• [Task instructions]: Check every line of the data below for the string "hcol", and copy the ones that hold it.

• [Provided entries]:
import Summits.Ventures.PercRepro.S1SeriesLever

/-!
# PercRepro — THE SERIES-CLASS LEVER WITH EXACT POINT COUNTS (p2, gen 26; SUBCLAIM-S1 §6.10)

`gb d n` (S1SeriesLever) is the iterated series-class lever with `n` a LOWER bound on the non-coloops. With the exact
count the averaged-point case splits by the number `k ≤ 2` of series partners of the averaged point `x`: for
`k ≤ 1` the coloop-free part of `P ＼ x` has exactly `n − 1 − k` points, and for `k = 2` every four-circuit
through `x` is `{x, y, z, w}` (it contains both partners, p7's `insert_coloops_delete_subset_of_fourCircuitThrough`),
so `s₄(x) ≤ n − 3` instead of the average `4·s₄/n`. The recursion `gbR` lowers the lever on the row-9 cells from
`79 / 120 / 167` to `70 / 100 / 144` at `(9, 8) / (9, 9) / (9, 10)` (exact twin mining/p2/g26/gbR.py).

* `gbR` — the refined recursion (falls back to `gb` below `9` points);
* `ncard_fourCircuitsThrough_le_of_two` — two series partners: at most `n − 3` four-circuits through the point;
* **`ncard_fourCircuits_le_gbR`** — `s₄ ≤ gbR d #(non-coloops)` on every `e`-free core of nullity `d`;
* `ncard_fourCircuits_le_gbR_of_coloopFree`, `gbR_values`.
Axioms: standard.
-/

open scoped Matroid

namespace PercRepro

namespace S1

open Set

variable {α : Type}

/-- **THE REFINED SERIES-CLASS LEVER**: `gbR d n` bounds `s₄` on every `e`-free core of nullity `d` with exactly `n`
non-coloops — `avgChain16 d` at `d ≤ 4`, `gb d n` below `9` points, else the largest of `avgChain16 (d − 1) + 1`
(a point with `≥ 3` series partners), `⌊n·gbR (d − 1) (n − 1)/(n − 4)⌋` and `⌊n·gbR (d − 1) (n − 2)/(n − 4)⌋`
(the averaged point with `0`, resp. `1`, series partner) and `gbR (d − 1) (n − 3) + (n − 3)` (two series partners). -/
def gbR : ℕ → ℕ → ℕ
  | 0, _ => ThmN.avgChain16 0
  | 1, _ => ThmN.avgChain16 1
  | 2, _ => ThmN.avgChain16 2
  | 3, _ => ThmN.avgChain16 3
  | 4, _ => ThmN.avgChain16 4
  | d + 5, n => if n < 9 then gb (d + 5) n else
      max (max (ThmN.avgChain16 (d + 4) + 1) (n * gbR (d + 4) (n - 1) / (n - 4)))
        (max (n * gbR (d + 4) (n - 2) / (n - 4)) (gbR (d + 4) (n - 3) + (n - 3)))

/-- `gbR d n = avgChain16 d` for `d ≤ 4`. -/
theorem gbR_of_le_four {d : ℕ} (hd : d ≤ 4) (n : ℕ) : gbR d n = ThmN.avgChain16 d := by
  interval_cases d <;> rfl

/-- The unfolding of `gbR` at nullity `d + 5`. -/
theorem gbR_succ (d n : ℕ) : gbR (d + 5) n = (if n < 9 then gb (d + 5) n else
    max (max (ThmN.avgChain16 (d + 4) + 1) (n * gbR (d + 4) (n - 1) / (n - 4)))
      (max (n * gbR (d + 4) (n - 2) / (n - 4)) (gbR (d + 4) (n - 3) + (n - 3)))) := rfl

/-- The values on the row-9 cells: `gbR 8 17 = 70`, `gbR 9 18 = 100`, `gbR 10 19 = 144`, `gbR 8 16 = 76`,
`gbR 8 15 = 85`. -/
theorem gbR_values : gbR 8 17 = 70 ∧ gbR 9 18 = 100 ∧ gbR 10 19 = 144 ∧ gbR 8 16 = 76 ∧ gbR 8 15 = 85 := by
  decide

/-- **Two series partners**: on a coloop-free `M`, if `M ＼ x` has exactly two coloops `y, z`, every four-circuit
through `x` is `{x, y, z, w}`, so there are at most `|E| − 3` of them. -/
theorem ncard_fourCircuitsThrough_le_of_two (M : Matroid α) [M.Finite] (hcol : M.coloops = ∅) (x : α)
    (hxE : x ∈ M.E) (hk : (M ＼ {x}).coloops.ncard = 2) :
    {C : Set α | M.IsCircuit C ∧ C.ncard = 4 ∧ x ∈ C}.ncard ≤ M.E.ncard - 3 := by
  classical
  set K := (M ＼ {x}).coloops with hK
  have hKfin : K.Finite := (M ＼ {x}).ground_finite.subset (M ＼ {x}).coloops_subset_ground
  have hxK : x ∉ K := S2.notMem_coloops_delete M x
  have hKE : K ⊆ M.E := fun y hy => ((M ＼ {x}).coloops_subset_ground hy).1
  have hIK : (insert x K).ncard = 3 := by rw [Set.ncard_insert_of_notMem hxK hKfin, hk]
  have hIE : insert x K ⊆ M.E := Set.insert_subset hxE hKE
  set T := M.E \ insert x K with hT
  have hTfin : T.Finite := M.ground_finite.subset Set.sdiff_subset
  have hTcard : T.ncard = M.E.ncard - 3 := by
    rw [hT, Set.ncard_sdiff hIE (hKfin.insert x), hIK]
  have hsubC : ∀ C ∈ {C : Set α | M.IsCircuit C ∧ C.ncard = 4 ∧ x ∈ C}, insert x K ⊆ C :=
    fun C hC => S2.insert_coloops_delete_subset_of_fourCircuitThrough M hcol x hC
  refine (Set.ncard_le_ncard_of_injOn (t := (fun w : α => ({w} : Set α)) '' T) (fun C => C \ insert x K) ?_ ?_
    (hTfin.image _)).trans ?_
  · intro C hC
    have hsub := hsubC C hC
    have h1 : (C \ insert x K).ncard = 1 := by
      rw [Set.ncard_sdiff hsub (hKfin.insert x), hC.2.1, hIK]
    obtain ⟨w, hw⟩ := Set.ncard_eq_one.1 h1
    refine ⟨w, ?_, hw.symm⟩
    have hwC : w ∈ C \ insert x K := by rw [hw]; exact Set.mem_singleton w
    exact ⟨hC.1.subset_ground hwC.1, hwC.2⟩
  · intro C hC C' hC' heq
    have hsub := hsubC C hC
    have hsub' := hsubC C' hC'
    simp only at heq
    calc C = insert x K ∪ (C \ insert x K) := (Set.union_sdiff_cancel hsub).symm
      _ = insert x K ∪ (C' \ insert x K) := by rw [heq]
      _ = C' := Set.union_sdiff_cancel hsub'
  · rw [Set.ncard_image_of_injective _ Set.singleton_injective, hTcard]

/-- **`s₄ ≤ gbR d #(non-coloops)` on every `e`-free core of nullity `d`.** -/
theorem ncard_fourCircuits_le_gbR (d : ℕ) : ∀ (M : Matroid α) [M.Finite],
    (∀ e ∈ M.E, ∃ A ⊆ M.E \ {e}, e ∉ M.closure A ∧ e ∉ M.closure ((M.E \ {e}) \ A)) →
    M.E.encard = M.eRank + d →
    {C : Set α | M.IsCircuit C ∧ C.ncard = 4}.ncard ≤ gbR d (M.E \ M.coloops).ncard := by
  induction d with
  | zero =>
    intro M _ hfree hd
    rw [gbR_of_le_four (by norm_num)]
    exact ThmN.ncard_fourCircuits_le_avgChain16 0 M hfree hd
  | succ d ih =>
    intro M _ hfree hd
    rcases Nat.lt_or_ge d 4 with hd4 | hd4
    · rw [gbR_of_le_four (by omega)]
      exact ThmN.ncard_fourCircuits_le_avgChain16 (d + 1) M hfree hd
    obtain ⟨d', rfl⟩ : ∃ d', d = d' + 4 := ⟨d - 4, by omega⟩
    rw [show d' + 4 + 1 = d' + 5 by ring] at hd ⊢
    rw [gbR_succ]
    split_ifs with hn9
    · exact ncard_fourCircuits_le_gb (d' + 5) M hfree hd _ le_rfl
    classical
    -- the coloop-free part `P`
    set P := M ＼ M.coloops with hPdef
    have hPcol : P.coloops = ∅ := coloops_delete_coloops M
    have hPfree := hfree_delete_set M hfree M.coloops
    have hPd : P.E.encard = P.eRank + ((d' + 5 : ℕ) : ℕ∞) := encard_delete_coloops M hd
    have hPd' : P.E.encard = P.eRank + ((d' + 4 : ℕ) + 1) := by rw [hPd]; push_cast; ring
    have hPs : {C : Set α | P.IsCircuit C ∧ C.ncard = 4} = {C : Set α | M.IsCircuit C ∧ C.ncard = 4} :=
      fourCircuits_delete_coloops M
    have hPn : P.E.ncard = (M.E \ M.coloops).ncard := ncard_ground_delete_coloops M
    -- the exact point count `n`
    set n := (M.E \ M.coloops).ncard with hn
    have hn9 : 9 ≤ n := by omega
    have hPnn : P.E.ncard = n := hPn
    rw [← hPs]
    by_cases hA : ∃ e ∈ P.E, 3 ≤ (P ＼ {e}).coloops.ncard
    · -- CASE A: a point with `≥ 3` series partners lies on at most one quad
      obtain ⟨e, heE, hk3⟩ := hA
      have hec : ¬ P.IsColoop e := by
        rw [Matroid.isColoop_iff_mem_coloops, hPcol]; exact Set.notMem_empty e
      have hthr : {C : Set α | P.IsCircuit C ∧ C.ncard = 4 ∧ e ∈ C}.ncard ≤ 1 := by
        rcases Nat.lt_or_ge (P ＼ {e}).coloops.ncard 4 with hk4 | hk4
        · exact S2.ncard_fourCircuitsThrough_le_one_of_three P hPcol e (by omega)
        · rw [S2.ncard_fourCircuitsThrough_eq_zero_of_four_le P hPcol e hk4]; norm_num
      have hsplit := ncard_fourCircuits_le_through_add_delete P e
      have hde : (P ＼ {e}).E.encard = (P ＼ {e}).eRank + ((d' + 4 : ℕ) : ℕ∞) :=
        S2.delete_nullity_of_nonColoop' P hPd' heE hec
      have hrec := ThmN.ncard_fourCircuits_le_avgChain16 (d' + 4) (P ＼ {e}) (hfree_delete P hPfree e) hde
      exact le_max_of_le_left (le_max_of_le_left (by omega))
    · -- CASE B: every point has `≤ 2` series partners — the averaged point `x`
      push Not at hA
      rcases Nat.eq_zero_or_pos {C : Set α | P.IsCircuit C ∧ C.ncard = 4}.ncard with h0 | hpos
      · rw [h0]; exact Nat.zero_le _
      obtain ⟨x, hxE, -, hx⟩ := exists_nonColoop_ncard_fourCircuitsThrough_le P hpos
      have hmn : (P.ground_finite.toFinset.filter (fun y => ¬ P.IsColoop y)).card = P.E.ncard := by
        rw [Finset.filter_true_of_mem, ← Set.ncard_eq_toFinset_card _ P.ground_finite]
        intro y _
        rw [Matroid.isColoop_iff_mem_coloops, hPcol]
        exact Set.notMem_empty y
      rw [hmn, hPnn] at hx
      -- `P ＼ {x}`: a core of nullity `d' + 4` with `≥ n' − 3` non-coloops
      have hxc : ¬ P.IsColoop x := by
        rw [Matroid.isColoop_iff_mem_coloops, hPcol]; exact Set.notMem_empty x
      have hdx : (P ＼ {x}).E.encard = (P ＼ {x}).eRank + ((d' + 4 : ℕ) : ℕ∞) :=
        S2.delete_nullity_of_nonColoop' P hPd' hxE hxc
      have hk2 : (P ＼ {x}).coloops.ncard ≤ 2 := by have := hA x hxE; omega
      have hxn : (P ＼ {x}).E.ncard + 1 = P.E.ncard := by
        rw [_root_.Matroid.delete_ground]
        exact Set.ncard_sdiff_singleton_add_one hxE P.ground_finite
      set k := (P ＼ {x}).coloops.ncard with hk
      have hnc : ((P ＼ {x}).E \ (P ＼ {x}).coloops).ncard = n - 1 - k := by
        have hKsub : (P ＼ {x}).coloops ⊆ (P ＼ {x}).E := (P ＼ {x}).coloops_subset_ground
        rw [Set.ncard_sdiff hKsub ((P ＼ {x}).ground_finite.subset hKsub)]
        omega
      have hrec := ih (P ＼ {x}) (hfree_delete P hPfree x) hdx
      rw [hnc] at hrec
      have hsplit := ncard_fourCircuits_le_through_add_delete P x
      have hxc' : x ∈ P.E := hxE
      rcases (show k = 0 ∨ k = 1 ∨ k = 2 by omega) with h0 | h1 | h2
      · -- no series partner: `P ＼ x` is coloop-free on `n − 1` points
        rw [h0, Nat.sub_zero] at hrec
        have hsub : {C : Set α | P.IsCircuit C ∧ C.ncard = 4}.ncard -
            4 * {C : Set α | P.IsCircuit C ∧ C.ncard = 4}.ncard / n ≤ gbR (d' + 4) (n - 1) := by omega
        exact le_max_of_le_left (le_max_of_le_right (le_mul_div_of_sub_div_le (by omega) hsub))
      · -- one series partner: the coloop-free part of `P ＼ x` has `n − 2` points
        rw [h1, show n - 1 - 1 = n - 2 by omega] at hrec
        have hsub : {C : Set α | P.IsCircuit C ∧ C.ncard = 4}.ncard -
            4 * {C : Set α | P.IsCircuit C ∧ C.ncard = 4}.ncard / n ≤ gbR (d' + 4) (n - 2) := by omega
        exact le_max_of_le_right (le_max_of_le_left (le_mul_div_of_sub_div_le (by omega) hsub))
      · -- two series partners `y, z`: every quad through `x` is `{x, y, z, w}`
        rw [h2, show n - 1 - 2 = n - 3 by omega] at hrec
        have hthr := ncard_fourCircuitsThrough_le_of_two P hPcol x hxc' h2
        rw [hPnn] at hthr
        exact le_max_of_le_right (le_max_of_le_right (by omega))


/-- **The coloop-free form**: on a coloop-free `e`-free core of nullity `d` on `n` points, `s₄ ≤ gbR d n`. -/
theorem ncard_fourCircuits_le_gbR_of_coloopFree (M : Matroid α) [M.Finite]
    (hfree : ∀ e ∈ M.E, ∃ A ⊆ M.E \ {e}, e ∉ M.closure A ∧ e ∉ M.closure ((M.E \ {e}) \ A))
    {d : ℕ} (hd : M.E.encard = M.eRank + d) (hcol : M.coloops = ∅) {n : ℕ} (hn : M.E.ncard = n) :
    {C : Set α | M.IsCircuit C ∧ C.ncard = 4}.ncard ≤ gbR d n := by
  have h := ncard_fourCircuits_le_gbR d M hfree hd
  rwa [hcol, Set.sdiff_empty, hn] at h

end S1

end PercRepro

• [Result of this task]:
theorem ncard_fourCircuitsThrough_le_of_two (M : Matroid α) [M.Finite] (hcol : M.coloops = ∅) (x : α)
    fun C hC => S2.insert_coloops_delete_subset_of_fourCircuitThrough M hcol x hC
    {d : ℕ} (hd : M.E.encard = M.eRank + d) (hcol : M.coloops = ∅) {n : ℕ} (hn : M.E.ncard = n) :
  rwa [hcol, Set.sdiff_empty, hn] at h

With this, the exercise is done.